We write a dictionary that maps each one Store_id In this section it is very common, and use that medium to fill in the missing values. Let's look at the data before doing that.

Here is the code.
import numpy as np
# Global most-frequent category as a fallback
global_mode = df["store_primary_category"].mode().iloc[0]
# Build store-level mapping to the most frequent category (fast and robust)
store_mode = (
df.groupby("store_id")["store_primary_category"]
.agg(lambda s: s.mode().iloc[0] if not s.mode().empty else np.nan)
)
# Fill missing categories using the store-level mode, then fall back to global mode
df["store_primary_category"] = (
df["store_primary_category"]
.fillna(df["store_id"].map(store_mode))
.fillna(global_mode)
)
df.info()
Here is the output.

As you can see from the screenshot above, The Store_Primary_category Now the column has a non-null maximum Count. But let's double check with this code.
df["store_primary_category"].isna().sum()
Here is the output showing the number of nan values. It is zero; We removed them all.

And let's look at the dataset after rendering.

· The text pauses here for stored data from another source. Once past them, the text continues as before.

import Summits.Ventures.CertifiedArithmetic.LowPrec.GemmEnvelopeRowsPipeline

/-!
# GEMM-level envelopes, part (q): PINNED (amax-attained) per-vector witnesses (pub-lowprec gemm gen 22, LXX-q)

HONEST FRAMING: certified error envelopes and provably optimal rounding/accumulation schemes for
low-precision formats under stated cost models; every table by two implementations; no hardware or
vendor claims.

The class `C(κ)` of the decision table is stated over pairs `(a, A)`: `|aᵢ| ≤ A` and `A ≤ κ|aᵢ|` for the
non-zero `aᵢ`, the per-vector / per-tensor quantisers using `A` as scale numerator.  A per-vector
implementation takes `A = max |aᵢ|` exactly («amax»); the constant-cell witnesses of parts (d), (e), (p)
use a numerator that is NOT attained (`15/2` with `A = 127`, `38000` with `A = 57344`).  This file shows the
gap is immaterial: PINNING a block — `(A, 0, x, …, x)` against `(0, A, x, …, x)` — keeps the class
membership, makes the numerator attained in every vector, and leaves all four GEMM sums of the body
unchanged (the pins contribute `Q(A)·Q(0) = 0`), for every element-wise quantiser `Q` with `Q 0 = 0`.
* `pinned_class`, `pinned_sums`: membership with attained numerator; the four sums.
* `row_P3_int8_fails_pipelines_amax` (`κ ≥ 254/15`, vectors of length `≥ 3`) and
  `row_P6_vecE5M2_fails_pipelines_amax` (`κ ≥ 2`): the separating sides of rows P3 and P6 under the
  pipelines (part (p)) with amax-attained witnesses — same constants, same conclusion `C_Π·L < |c - S|`
  for every accumulation (`γ ≤ 1/2048`) and output (`δ ≤ 1/257`) realisation.
The realised rows of cert GEMM-ENVELOPES-ROBUST.json (P3_int8, P6_vec5) are already pinned (`headed`
inputs with ideal amax scaling), reproduced by two implementations with 0 diff.
[cite: RouhaniEtAl2023MX, §5.1, §6.3]; [cite: Higham2002ASNA, §3.1]
-/

namespace Summit.Ventures.CertifiedArithmetic.LowPrec.GemmEnvelope

open Finset
open Literature.ComputerArithmetic.FloatingPoint
open Literature.ComputerArithmetic.FloatingPoint.Format
open Literature.ComputerArithmetic.FloatingPoint.MiniFloat
open Literature.ComputerArithmetic.FloatingPoint.MXBlock
open Summit.Ventures.CertifiedArithmetic.LowPrec.SR

/-- The pinned block pair `(A, 0, x, …)`, `(0, A, x, …)` with `0 < x ≤ A ≤ κx` lies in `C(κ)` with
numerator `A`, attained at position `0` resp. `1`. [cite: RouhaniEtAl2023MX, §5.1] -/
theorem pinned_class {n : ℕ} {A x κ : ℚ} (hx : 0 < x) (hxA : x ≤ A) (hκx : A ≤ κ * x)
    {a' b' : Fin (n + 3) → ℚ}
    (ha' : a' = Fin.cases A (Fin.cases (0 : ℚ) (fun _ : Fin (n + 1) => x)))
    (hb' : b' = Fin.cases (0 : ℚ) (Fin.cases A (fun _ : Fin (n + 1) => x))) :
    (∀ i, |a' i| ≤ A ∧ (a' i = 0 ∨ A ≤ κ * |a' i|)) ∧ (∀ i, |b' i| ≤ A ∧ (b' i = 0 ∨ A ≤ κ * |b' i|)) ∧
    |a' 0| = A ∧ |b' (Fin.succ 0)| = A := by
  have hA : 0 < A := lt_of_lt_of_le hx hxA
  have hκA : A ≤ κ * A := by nlinarith
  subst ha' hb'
  refine ⟨fun i => ?_, fun i => ?_, ?_, ?_⟩
  · refine Fin.cases ?_ (fun i' => Fin.cases ?_ (fun _ => ?_) i') i
    · simp only [Fin.cases_zero]; rw [abs_of_pos hA]; exact ⟨le_rfl, Or.inr hκA⟩
    · simp only [Fin.cases_succ, Fin.cases_zero, abs_zero]
      exact ⟨hA.le, Or.inl trivial⟩
    · simp only [Fin.cases_succ]; rw [abs_of_pos hx]; exact ⟨hxA, Or.inr hκx⟩
  · refine Fin.cases ?_ (fun i' => Fin.cases ?_ (fun _ => ?_) i') i
    · simp only [Fin.cases_zero, abs_zero]
      exact ⟨hA.le, Or.inl trivial⟩
    · simp only [Fin.cases_succ, Fin.cases_zero]; rw [abs_of_pos hA]; exact ⟨le_rfl, Or.inr hκA⟩
    · simp only [Fin.cases_succ]; rw [abs_of_pos hx]; exact ⟨hxA, Or.inr hκx⟩
  · simp only [Fin.cases_zero]; rw [abs_of_pos hA]
  · simp only [Fin.cases_succ, Fin.cases_zero]; rw [abs_of_pos hA]

/-- The four GEMM sums of the pinned block pair under an element-wise quantiser `Q` with `Q 0 = 0`: the pins
contribute nothing. [cite: RouhaniEtAl2023MX, §5.1] -/
theorem pinned_sums {n : ℕ} {A x : ℚ} (Q : ℚ → ℚ) (hQ0 : Q 0 = 0) {a' b' : Fin (n + 3) → ℚ}
    (ha' : a' = Fin.cases A (Fin.cases (0 : ℚ) (fun _ : Fin (n + 1) => x)))
    (hb' : b' = Fin.cases (0 : ℚ) (Fin.cases A (fun _ : Fin (n + 1) => x))) :
    (∑ i, Q (a' i) * Q (b' i) = ((n + 1 : ℕ) : ℚ) * (Q x * Q x)) ∧
    (∑ i, |Q (a' i) * Q (b' i)| = ((n + 1 : ℕ) : ℚ) * |Q x * Q x|) ∧
    (∑ i, a' i * b' i = ((n + 1 : ℕ) : ℚ) * (x * x)) ∧
    (∑ i, |a' i * b' i| = ((n + 1 : ℕ) : ℚ) * |x * x|) := by
  subst ha' hb'
  refine ⟨?_, ?_, ?_, ?_⟩
  · rw [Fin.sum_univ_succ, Fin.sum_univ_succ]
    simp only [Fin.cases_zero, Fin.cases_succ, hQ0, mul_zero, zero_mul, zero_add, sum_const, card_univ,
      Fintype.card_fin, nsmul_eq_mul]
  · rw [Fin.sum_univ_succ, Fin.sum_univ_succ]
    simp only [Fin.cases_zero, Fin.cases_succ, hQ0, mul_zero, zero_mul, abs_zero, zero_add, sum_const,
      card_univ, Fintype.card_fin, nsmul_eq_mul]
  · rw [Fin.sum_univ_succ, Fin.sum_univ_succ]
    simp only [Fin.cases_zero, Fin.cases_succ, mul_zero, zero_mul, zero_add, sum_const, card_univ,
      Fintype.card_fin, nsmul_eq_mul]
  · rw [Fin.sum_univ_succ, Fin.sum_univ_succ]
    simp only [Fin.cases_zero, Fin.cases_succ, mul_zero, zero_mul, abs_zero, zero_add, sum_const, card_univ,
      Fintype.card_fin, nsmul_eq_mul]

/-- **ROW P3 UNDER THE PIPELINES, AMAX-ATTAINED WITNESS**: for `κ ≥ 254/15` and vectors of length `≥ 3`
the pinned INT8 input `(127, 0, 15/2, …)·(0, 127, 15/2, …)` (numerator `127` attained in every vector,
`7.5 ↦ 8`) has output error `> C_Π·L` for EVERY realisation. [cite: RouhaniEtAl2023MX, §5.1] -/
theorem row_P3_int8_fails_pipelines_amax {B k : ℕ} (hB : 0 < B) (hk : 3 ≤ k) {κ : ℚ} (hκ : 254 / 15 ≤ κ) :
    ∃ (a b : Fin B → Fin k → ℚ) (Aa Ab : ℚ),
      (∀ j i, |a j i| ≤ Aa ∧ (a j i = 0 ∨ Aa ≤ κ * |a j i|)) ∧ (∀ j, ∃ i, |a j i| = Aa) ∧
      (∀ j i, |b j i| ≤ Ab ∧ (b j i = 0 ∨ Ab ≤ κ * |b j i|)) ∧ (∀ j, ∃ i, |b j i| = Ab) ∧
      ∀ (γ δ acc c : ℚ), γ ≤ 1 / 2048 → δ ≤ 1 / 257 →
        |acc - ∑ j, ∑ i, (Aa / 127 * (round (a j i / (Aa / 127)) : ℚ)) *
            (Ab / 127 * (round (b j i / (Ab / 127)) : ℚ))|
          ≤ γ * ∑ j, ∑ i, |(Aa / 127 * (round (a j i / (Aa / 127)) : ℚ)) *
            (Ab / 127 * (round (b j i / (Ab / 127)) : ℚ))| →
        |c - acc| ≤ δ * |acc| →
        (35 / 289 + 1 / 2048 * (324 / 289) + 1 / 257 * (324 / 289) * (1 + 1 / 2048))
            * ∑ j, ∑ i, |a j i * b j i| < |c - ∑ j, ∑ i, a j i * b j i| := by
  obtain ⟨n, rfl⟩ : ∃ n, k = n + 3 := ⟨k - 3, by omega⟩
  set a' : Fin (n + 3) → ℚ := Fin.cases (127 : ℚ) (Fin.cases (0 : ℚ) (fun _ : Fin (n + 1) => (15 : ℚ) / 2))
    with ha'
  set b' : Fin (n + 3) → ℚ := Fin.cases (0 : ℚ) (Fin.cases (127 : ℚ) (fun _ : Fin (n + 1) => (15 : ℚ) / 2))
    with hb'
  obtain ⟨hca, hcb, ha0, hb1⟩ := pinned_class (n := n) (by norm_num : (0 : ℚ) < 15 / 2)
    (by norm_num : (15 : ℚ) / 2 ≤ 127) (by linarith : (127 : ℚ) ≤ κ * (15 / 2)) ha' hb'
  obtain ⟨hS1, hS1a, hS2, hS3⟩ := pinned_sums (n := n) (A := 127) (x := 15 / 2)
    (fun y : ℚ => (127 : ℚ) / 127 * (round (y / (127 / 127)) : ℚ)) (by simp) ha' hb'
  have h8 : (127 : ℚ) / 127 * (round ((15 : ℚ) / 2 / (127 / 127)) : ℚ) = 8 := by
    have hr : round ((15 : ℚ) / 2 / (127 / 127)) = 8 := by
      rw [show (15 : ℚ) / 2 / (127 / 127) = 15 / 2 by norm_num, round_eq]; norm_num
    rw [hr]; norm_num
  rw [h8] at hS1 hS1a
  refine ⟨fun _ => a', fun _ => b', 127, 127, fun _ i => hca i, fun _ => ⟨0, ha0⟩, fun _ i => hcb i,
    fun _ => ⟨Fin.succ 0, hb1⟩, ?_⟩
  intro γ δ acc c hγ hδ hacc hc
  simp only [hS1, hS1a, hS2, hS3, sum_const, card_univ, Fintype.card_fin, nsmul_eq_mul] at hacc ⊢
  have hN : (0 : ℚ) < (B : ℚ) * ((n + 1 : ℕ) : ℚ) := by
    have : (0 : ℚ) < (B : ℚ) := by exact_mod_cast hB
    positivity
  have e1 : ((B : ℚ) * (((n + 1 : ℕ) : ℚ) * (8 * 8)) : ℚ) = (B : ℚ) * ((n + 1 : ℕ) : ℚ) * (8 * 8) := by ring
  have e2 : ((B : ℚ) * (((n + 1 : ℕ) : ℚ) * |(8 : ℚ) * 8|) : ℚ) = (B : ℚ) * ((n + 1 : ℕ) : ℚ) * |(8 : ℚ) * 8| := by
    ring
  have e3 : ((B : ℚ) * (((n + 1 : ℕ) : ℚ) * ((15 : ℚ) / 2 * (15 / 2))) : ℚ)
      = (B : ℚ) * ((n + 1 : ℕ) : ℚ) * (15 / 2 * (15 / 2)) := by ring
  have e4 : ((B : ℚ) * (((n + 1 : ℕ) : ℚ) * |(15 : ℚ) / 2 * (15 / 2)|) : ℚ)
      = (B : ℚ) * ((n + 1 : ℕ) : ℚ) * |(15 : ℚ) / 2 * (15 / 2)| := by ring
  rw [e1, e2] at hacc
  rw [e3, e4]
  exact pipeline_witness_up hN (by norm_num) (by norm_num) hγ hδ hacc hc (by norm_num)

/-- **ROW P6 UNDER THE PIPELINES, AMAX-ATTAINED WITNESS**: for `κ ≥ 2` and vectors of length `≥ 3` the pinned
per-vector-E5M2 input `(57344, 0, 38000, …)·(0, 57344, 38000, …)` (numerator `57344 = E5M2.maxRat` attained,
`38000 ↦ 40960`) has output error `> C_Π·L` for EVERY realisation. [cite: RouhaniEtAl2023MX, §6.3] -/
theorem row_P6_vecE5M2_fails_pipelines_amax {B k : ℕ} (hB : 0 < B) (hk : 3 ≤ k) {κ : ℚ} (hκ : 2 ≤ κ) :
    ∃ (a b : Fin B → Fin k → ℚ) (Aa Ab : ℚ),
      (∀ j i, |a j i| ≤ Aa ∧ (a j i = 0 ∨ Aa ≤ κ * |a j i|)) ∧ (∀ j, ∃ i, |a j i| = Aa) ∧
      (∀ j i, |b j i| ≤ Ab ∧ (b j i = 0 ∨ Ab ≤ κ * |b j i|)) ∧ (∀ j, ∃ i, |b j i| = Ab) ∧
      ∀ (γ δ acc c : ℚ), γ ≤ 1 / 2048 → δ ≤ 1 / 257 →
        |acc - ∑ j, ∑ i, (Aa / E5M2.maxRat * (roundNE E5M2 (a j i / (Aa / E5M2.maxRat))).toRat) *
            (Ab / E5M2.maxRat * (roundNE E5M2 (b j i / (Ab / E5M2.maxRat))).toRat)|
          ≤ γ * ∑ j, ∑ i, |(Aa / E5M2.maxRat * (roundNE E5M2 (a j i / (Aa / E5M2.maxRat))).toRat) *
            (Ab / E5M2.maxRat * (roundNE E5M2 (b j i / (Ab / E5M2.maxRat))).toRat)| →
        |c - acc| ≤ δ * |acc| →
        (35 / 289 + 1 / 2048 * (324 / 289) + 1 / 257 * (324 / 289) * (1 + 1 / 2048))
            * ∑ j, ∑ i, |a j i * b j i| < |c - ∑ j, ∑ i, a j i * b j i| := by
  obtain ⟨n, rfl⟩ : ∃ n, k = n + 3 := ⟨k - 3, by omega⟩
  have hM5 : E5M2.maxRat = 57344 := witness_values.2.2.2.2.2.2.2.2.1
  set a' : Fin (n + 3) → ℚ := Fin.cases (57344 : ℚ) (Fin.cases (0 : ℚ) (fun _ : Fin (n + 1) => (38000 : ℚ)))
    with ha'
  set b' : Fin (n + 3) → ℚ := Fin.cases (0 : ℚ) (Fin.cases (57344 : ℚ) (fun _ : Fin (n + 1) => (38000 : ℚ)))
    with hb'
  obtain ⟨hca, hcb, ha0, hb1⟩ := pinned_class (n := n) (by norm_num : (0 : ℚ) < 38000)
    (by norm_num : (38000 : ℚ) ≤ 57344) (by linarith : (57344 : ℚ) ≤ κ * 38000) ha' hb'
  have hQ0 : (57344 : ℚ) / E5M2.maxRat * (roundNE E5M2 (0 / (57344 / E5M2.maxRat))).toRat = 0 := by
    rw [zero_div, toRat_roundNE_zero, mul_zero]
  obtain ⟨hS1, hS1a, hS2, hS3⟩ := pinned_sums (n := n) (A := 57344) (x := 38000)
    (fun y : ℚ => (57344 : ℚ) / E5M2.maxRat * (roundNE E5M2 (y / (57344 / E5M2.maxRat))).toRat) hQ0 ha' hb'
  have hq : (57344 : ℚ) / E5M2.maxRat * (roundNE E5M2 (38000 / (57344 / E5M2.maxRat))).toRat = 40960 := by
    rw [hM5, div_self (by norm_num : (57344 : ℚ) ≠ 0), div_one, witness_values.2.2.2.2.2.2.1, one_mul]
  rw [hq] at hS1 hS1a
  refine ⟨fun _ => a', fun _ => b', 57344, 57344, fun _ i => hca i, fun _ => ⟨0, ha0⟩, fun _ i => hcb i,
    fun _ => ⟨Fin.succ 0, hb1⟩, ?_⟩
  intro γ δ acc c hγ hδ hacc hc
  simp only [hS1, hS1a, hS2, hS3, sum_const, card_univ, Fintype.card_fin, nsmul_eq_mul] at hacc ⊢
  have hN : (0 : ℚ) < (B : ℚ) * ((n + 1 : ℕ) : ℚ) := by
    have : (0 : ℚ) < (B : ℚ) := by exact_mod_cast hB
    positivity
  have e1 : ((B : ℚ) * (((n + 1 : ℕ) : ℚ) * (40960 * 40960)) : ℚ) = (B : ℚ) * ((n + 1 : ℕ) : ℚ) * (40960 * 40960) := by
    ring
  have e2 : ((B : ℚ) * (((n + 1 : ℕ) : ℚ) * |(40960 : ℚ) * 40960|) : ℚ)
      = (B : ℚ) * ((n + 1 : ℕ) : ℚ) * |(40960 : ℚ) * 40960| := by ring
  have e3 : ((B : ℚ) * (((n + 1 : ℕ) : ℚ) * (38000 * 38000)) : ℚ) = (B : ℚ) * ((n + 1 : ℕ) : ℚ) * (38000 * 38000) := by
    ring
  have e4 : ((B : ℚ) * (((n + 1 : ℕ) : ℚ) * |(38000 : ℚ) * 38000|) : ℚ)
      = (B : ℚ) * ((n + 1 : ℕ) : ℚ) * |(38000 : ℚ) * 38000| := by ring
  rw [e1, e2] at hacc
  rw [e3, e4]
  exact pipeline_witness_up hN (by norm_num) (by norm_num) hγ hδ hacc hc (by norm_num)

end Summit.Ventures.CertifiedArithmetic.LowPrec.GemmEnvelope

// Disposing of the remaining Nans
In the previous step, we were correcting Store_Primary_categorybut did you see something? The non-negative numbers across the columns still don't match!
This is a clear indication that we are still dealing with missing values in some of the data. Now, when it comes to data cleaning, we have two options:
- Fill in the missing values
- They threw them
Given that this data contains nearly 200,000 rows, we can afford to lose some. With smaller dasets, you will have to be more careful. In that case, it is advisable to analyze each column, to establish levels (determine how many values are missing – using the median, importance, or to fill them with background), and fill them.
To remove Nans, we will use the Dropna() method from the Pandas library. We put ourselves Inceple = true To apply changes directly to DataFAME without needing to assign it again. Let's look at the dataset this time.

Here is the code.
df.dropna(inplace=True)
df.info()
Here is the output.

As you can see from the screenshot above, each column now has the same number of non-null values.
Let's look at the data behind all the changes.

// What can you do next?
Now that we have a clean dataset, here are a few things you can do next:
- Perform EDA to understand delivery patterns.
- New Engineer features like delivery hours or dash dashers add more detail to your analysis.
- Analyze the relationship between variables to increase the performance of your model.
- Create different models for recycling and find the best model.
- Estimate delivery time with a better made model.
The obvious Final thoughts
In this article, we cleaned up a real-life dataset from doordash by looking at common quality issues, such as correcting incorrect data types and handling missing values. We built a simple data cleaning pipeline for this data project and explored the next steps.
Real-World dates can be messier than you think, but there are many ways and tricks to solve these problems. Thanks for reading!
Nate receipt He is a data scientist and product strategist. He is also a self-proclaimed educationalist, and the founder of Stratascratch, a platform that helps data scientists prepare for their interviews with real interview questions from top companies. Nate writes on the latest trends in the job market, gives interactive advice, shares data science projects, and covers all things SQL.